Nach alter Sitte könne man die Wünsche eines Geistes durch
ein besonderes Medium, den Schamanen, herausfinden. Durch ein spezielles
Ritual versenkt sich der Schamane in Trance. So nahm man an, daß
der Geist des Schamanen dann seinen Körper verließe und
ins das Land der Geister flöge. Dort würde der Schamane
versuchen, die Seele eines Kranken, der von Geistern besessen war,
zurückzugewinnen, oder den Geistern das Versprechen abringen,
einen hungrigen Stamm mit Tieren zu versorgen. |
|
Unter manchen Inuit herrscht der Glaube
vor, Seehunde würden den Menschen von einem auf dem Meeresgrund
lebenden Geist zur Verfügung gestellt, der See-Frau genannt
wird. Wenn sich die Menschen schlecht benähmen, dann würde
die See-Frau sie bestrafen, indem sie die Jäger keine Seehunde
fangen läßt. Nach dem Töten eines Seehundes wird
ihm ein Schluck Wasser angeboten und damit seine Seele zum Meer
zurückgeleitet, damit sie im Körper eines neuen Seehundes
wiedergeboren wird. Da der Jäger dem Seehund Respekt und Achtung
beim ersten Mal entgegengebracht hat, wird "derselbe"
Seehund es erlauben, daß der Jäger ihn bei einer anderen
Gelegenheit wieder tötet.
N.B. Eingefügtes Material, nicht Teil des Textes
/-- item stmt-NavierStokesRegularity-0056 · crux · rank 5 · open · by planner
why it might fail: it is ¬(Type-II blow-up): no theorem bounds a blow-up rate from above; Tao's averaged NS blows up at Type-II rate (arXiv:1402.0290 p.8), and every axisymmetric singularity is Type II (KNSS2009 p.4), so Hou's scenario, if real, refutes it.
sources: Tao2016AveragedNS, KNSS2009, SereginSverak2009, Hou2022PotentiallySingularNS, Seregin2012, EscauriazaSereginSverak2003
If a finite-energy classical solution from a rapidly decaying datum has maximal lifespan T<∞ (no
classical extension past T), then ‖u(t)‖_∞ ≤ C (T−t)^{-1/2} eventually as t↑T (Leray's rate is the
matching lower bound, leray_blowup_rate_top). The hardest and most informative crux: a
counterexample is a Type II singularity, i.e. ¬(Clay A). Known: lower bound c√ν (T−t)^{-1/2} (Leray
1934 §20); L³ must blow up (ESS 2003, Seregin 2012); only triple-log quantitative gain (Tao 2021). -/
@[route_item "route-NavierStokesRegularity-RellichScar"]
def NoTypeII : Prop :=
  ∀ (ν T : ℝ), 0 < ν → 0 < T → ∀ (u : ℝ → EuclideanSpace ℝ (Fin 3) → EuclideanSpace ℝ (Fin 3)) (p : ℝ → EuclideanSpace ℝ (Fin 3) → ℝ), Literature.Analysis.FluidPDE.IsMaximalSmoothSolution ν 0 u p T → Literature.Analysis.FluidPDE.IsLerayHopfOn T ν 0 (u 0) u → Literature.Analysis.FluidPDE.HasRapidSpatialDecay (u 0) → Literature.Analysis.FluidPDE.IsTypeIBlowup u T

/-- item stmt-NavierStokesRegularity-0055 · support · rank 9 · closed · proved by Summit.NavierStokesRegularity.NavierStokesRegularity.Theorems.typeICertificateLadder_noBlowupToClay_proof @ 8d57e70af7e2 (prover) · by planner
sources: KNSS2009, CaffarelliKohnNirenberg1982, LemarieRieusset2016
Given NoBlowup, build the Clay (A) solution: local finite-energy classical solution for smooth
divergence-free rapidly decaying data (Leray 1934 §III / Fujita–Kato 1964 + LPS smoothing), continue
past every T using NoBlowup, glue by weak–strong uniqueness (Prodi–Serrin), bounded energy from the
energy inequality, and convert with
Literature.Analysis.FluidPDE.isNavierStokesSolution_and_smooth_iff. Blow-up at spatial infinity is
excluded by CKN ε-regularity applied far out. May take named Literature facts (leray_existence_R3,
ladyzhenskaya_prodi_serrin, weak_strong_uniqueness, fujita_kato_local) as hypotheses if the grounder
so rules. -/
@[route_item "route-NavierStokesRegularity-RellichScar"]
def ClayFromNoBlowup : Prop :=
  (∀ (ν T : ℝ), 0 < ν → 0 < T → ∀ (u : ℝ → EuclideanSpace ℝ (Fin 3) → EuclideanSpace ℝ (Fin 3)) (p : ℝ → EuclideanSpace ℝ (Fin 3) → ℝ), Literature.Analysis.FluidPDE.IsClassicalNSSolutionOn (Set.Ico 0 T) ν 0 u p → Literature.Analysis.FluidPDE.IsLerayHopfOn T ν 0 (u 0) u → Literature.Analysis.FluidPDE.HasRapidSpatialDecay (u 0) → Literature.Analysis.FluidPDE.HasSmoothExtensionPast ν 0 u T) → NavierStokesRegularity

/-- `ClayFromNoBlowup` holds: proved by `Summit.NavierStokesRegularity.NavierStokesRegularity.Theorems.typeICertificateLadder_noBlowupToClay_proof` @ 8d57e70af7e2. -/
theorem ClayFromNoBlowup_holds : ClayFromNoBlowup := _root_.Summit.NavierStokesRegularity.NavierStokesRegularity.Theorems.typeICertificateLadder_noBlowupToClay_proof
Auch wenn viele dieser Glaubenssätze
durch den Kontakt zum Christentum verändert worden sind, wird
es für die Jagd trotzdem heute noch als essentiell angesehen,
daß Jäger und Seehund sich gegenseitig respektieren. |
Bei der Herstellung von Skulpturen mit traditionellen Mustern in
einem Workshop. |
Diese Denkweisen stärken das
Ideal des Aufteilens und gemeinsamen Ausnutzen von Ressourcen, welches
in einer solch unwirtlichen Umgebung für das Úberleben
aller notwendig ist. Da der Seehund sich freiwillig dem Jäger
ergeben hat, muß dieser wiederum das Fleisch mit anderen teilen.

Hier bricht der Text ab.